И стал подшучивать над моим желанием беспрестанно скитаться по Гималаям.
Ну, мы опять набили себе желудок комками холодного риса плюс непонятными желтыми жареными стручками. Казалось, мы уже с Лёней целиком состоим из одного риса. Как говорят у нас на Руси, славящейся острым словцом: дальняя дорога до тех пор не считает путника за своего, пока он «домашними (мамиными) пирожками ср…т».
Выпили чая с молоком, имбирем и масалой. Масалу непальцы добавляют в любые блюда. Причем это не отдельная специя, а смесь кориандра, корицы, кардамона, гвоздики, муската и перца.
Расплатились за ночлег.
Лёня поглядел вверх на гору, куда нам предстояло подняться, потом на свой рюкзак с тяжелой аппаратурой и сказал:
— Пора нанять носильщика.
— Портер вам обойдется в пятьсот рупий, — с готовностью отозвался хозяин нашего ночного пристанища. — Дорога на Чомронг — трудная, а рюкзак увесистый.
— Ерунда! — ответил Лёня. — Сейчас мы, как авиаторы на воздушном шаре, будем выбрасывать балласт.
Он вытащил мои белые
— Вот теперь совсем другое дело. Триста пятьдесят — и ни рупии больше!
— О’кеу! — согласился хозяин мокриц, речного шума и ветра в лачуге.
Мы стали ждать, когда к нам придет носильщик. Я думала, он похож на циркового силача Валентина Дикуля. Когда-то мы были дружны с Валентином Ивановичем, ходили с Серегой на все его представления, он нам в партер приносил конфеты — к неописуемой зависти обычных зрителей, а за кулисами его маленькая дочка Аня играла с Сережкой.

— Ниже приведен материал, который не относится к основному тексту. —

/-- `IsAcyclic V` says literally that no `V`-path with at least one (non-stationary) step returns
to its starting cell. [cite: Forman1998, Thm. 9.3] -/
theorem isAcyclic_iff_forall_isVPath {V : Set (α × α)} : IsAcyclic V ↔
    ∀ (σ : α) (l : List α), l ≠ [] → IsVPath V (σ :: l) →
      (σ :: l).getLast (List.cons_ne_nil σ l) ≠ σ := by
  constructor
  · intro h σ l hl hpath hlast
    cases l with
    | nil => exact hl rfl
    | cons b l =>
      have hc : VStep V σ b ∧ List.IsChain (VStep V) (b :: l) := List.isChain_cons_cons.mp hpath
      have hlast' : (b :: l).getLast (List.cons_ne_nil b l) = σ := by
        rwa [List.getLast_cons_cons] at hlast
      exact h σ (Relation.TransGen.head'_iff.mpr
        ⟨b, hc.1, List.relationReflTransGen_of_exists_isChain_cons l hc.2 hlast'⟩)
  · intro h σ hσ
    obtain ⟨b, hσb, hbσ⟩ := Relation.TransGen.head'_iff.mp hσ
    obtain ⟨l, hchain, hlast⟩ := List.exists_isChain_cons_of_relationReflTransGen hbσ
    refine h σ (b :: l) (List.cons_ne_nil b l) (List.isChain_cons_cons.mpr ⟨hσb, hchain⟩) ?_
    rwa [List.getLast_cons_cons]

И тот потом говорил:
— Везет Аньке, у нее отец — силач, а у меня какой-то художник.
Короче, носильщик вышел не сразу, сказали, что он курит. А я стою уже в полной готовности — и не могу унять дрожь, как наш сеттер Лакки, когда чует землю, зелень и чует ежа.

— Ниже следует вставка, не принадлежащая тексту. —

/-! ## §3 `ϖ − σϖ = 2ϖ − Tr ϖ`: the different exponent `d` versus `t`, and the parity dichotomy -/

/-- **`v(ϖ − σϖ) = max (v(2ϖ)) (v(ϖ + σϖ))`**: `ϖ − σϖ = 2ϖ − (ϖ + σϖ)`, where `v(2ϖ)` has odd exponent `−(t+1)` and the `σ`-fixed `ϖ + σϖ` has even exponent (or
vanishes) — no cancellation (Serre's Remark: the terms of `f′(π) = 2π − Tr π` have distinct valuations mod `e = 2`). [cite: Serre1979, Ch. III §6 Prop. 13] -/
theorem v_sub_map_eq_max (hσ : ∀ x, σ (σ x) = x)
    (hfix : ∀ x : K, σ x = x → x ≠ 0 → ∃ n : ℤ, Valued.v x = exp (2 * n))
    (hϖ : Valued.v ϖ = exp (-1 : ℤ)) (ht : Valued.v (2 : K) = Valued.v ϖ ^ t) :
    Valued.v (ϖ - σ ϖ) = max (Valued.v (2 * ϖ)) (Valued.v (ϖ + σ ϖ)) := by
  have hrw : ϖ - σ ϖ = 2 * ϖ + -(ϖ + σ ϖ) := by ring
  rcases eq_or_ne (ϖ + σ ϖ) 0 with h0 | h0
  · rw [hrw, h0, neg_zero, add_zero, map_zero, max_eq_left zero_le]
  · have hne : Valued.v (2 * ϖ) ≠ Valued.v (-(ϖ + σ ϖ)) := by
      rw [Valuation.map_neg]
      obtain ⟨p, hp⟩ := hfix _ (map_add_map_eq_self hσ ϖ) h0
      obtain ⟨e, he⟩ := even_t hfix hϖ ht
      rw [v_two_mul_varpi hϖ ht, hp]
      intro h
      rw [exp_inj] at h
      omega
    rw [hrw, Valuation.map_add_of_distinct_val _ hne, Valuation.map_neg]

/-- `v(Tr ϖ) ≤ (vϖ)^d` (`Tr ϖ = ϖ + σϖ`). [cite: Serre1979, Ch. III §6 Prop. 13] -/
theorem v_trace_varpi_le (hσ : ∀ x, σ (σ x) = x)
    (hfix : ∀ x : K, σ x = x → x ≠ 0 → ∃ n : ℤ, Valued.v x = exp (2 * n))
    (hϖ : Valued.v ϖ = exp (-1 : ℤ)) (hd : Valued.v (ϖ - σ ϖ) = Valued.v ϖ ^ d) (ht : Valued.v (2 : K) = Valued.v ϖ ^ t) :
    Valued.v (ϖ + σ ϖ) ≤ Valued.v ϖ ^ d := by
  rw [← hd, v_sub_map_eq_max hσ hfix hϖ ht]
  exact le_max_right _ _

/-- `v(2ϖ) ≤ (vϖ)^d`. [cite: Serre1979, Ch. III §6 Prop. 13] -/
theorem v_two_mul_varpi_le (hσ : ∀ x, σ (σ x) = x)
    (hfix : ∀ x : K, σ x = x → x ≠ 0 → ∃ n : ℤ, Valued.v x = exp (2 * n))
    (hϖ : Valued.v ϖ = exp (-1 : ℤ)) (hd : Valued.v (ϖ - σ ϖ) = Valued.v ϖ ^ d) (ht : Valued.v (2 : K) = Valued.v ϖ ^ t) :
    Valued.v (2 * ϖ) ≤ Valued.v ϖ ^ d := by
  rw [← hd, v_sub_map_eq_max hσ hfix hϖ ht]
  exact le_max_left _ _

Наконец явился носильщик. Это был неторопливый человек, основательный, достойный, рядом с ним мы мгновенно почувствовали себя неврастениками. Хотя с него падали штаны, он шмыгал носом, а за щекой держал бетель и поминутно сплевывал. Ни слова не говоря, не одарив нас ни взглядом, ни улыбкой, он встал под наш с Лёней солидный рюкзак.
Теперь нам предстояло такое трудное восхождение, такая крутая высилась перед нами гора, что лучше уж было не пытаться окинуть ее взором, но шаг за шагом идти, и идти, и идти, и забыть, что ты можешь не идти.
Однако прежде чем сделать первый шаг, я громко произнесла, чтобы слышали горы и Лёня:
— Посвящаю свое путешествие на Аннапурну моим родителям Люсе и Лёве, Учителю Ошо Раджнешу, а также миру и пониманию на этой планете!..
— Аминь! — сказал Лёня.
И мы пошли вверх.
Слава не зрящему на лица и открывающему тайны Своей любви, всемогущества, премудрости — младенцам.
— Не забывай любоваться! — время от времени напоминали мы с Лёней друг другу, особенно когда валились с ног от усталости.
Ведь нас окружали высочайшие горы в мире.
И эти горы были живые. Они казались неправдоподобными ранним утром, когда солнечные лучи еще не коснулись спящей земли. Их вздымающиеся пики в своем сиянии четко вырисовывались на бледно-голубом небе. Солнце поднималось, и длинные тени легли на равнины. Ближе к полудню снежные пики исчезнут в облаках, но прежде чем скрыться, они пошлют свое благословение ущельям, долинам, рекам и городам.
Бедные мои мама с папой, когда узнали, что я еду в Непал, стали уговаривать меня не отправляться на поиски Шамбалы.
— Там жутко сложные природные условия, прямо невозможно идти! — со столь свойственной ей прозорливостью говорила моя мама. — Даже мужчины не все выдерживают!
— Мне очень приятно, — я путала и заметала следы, — что вы в таком возрасте преклонном… верите в сказки.
— А нам очень приятно, — парировала Люся, — что ты в своем возрасте — тоже, надо сказать, уже немалом — так веришь в свою… креатуру.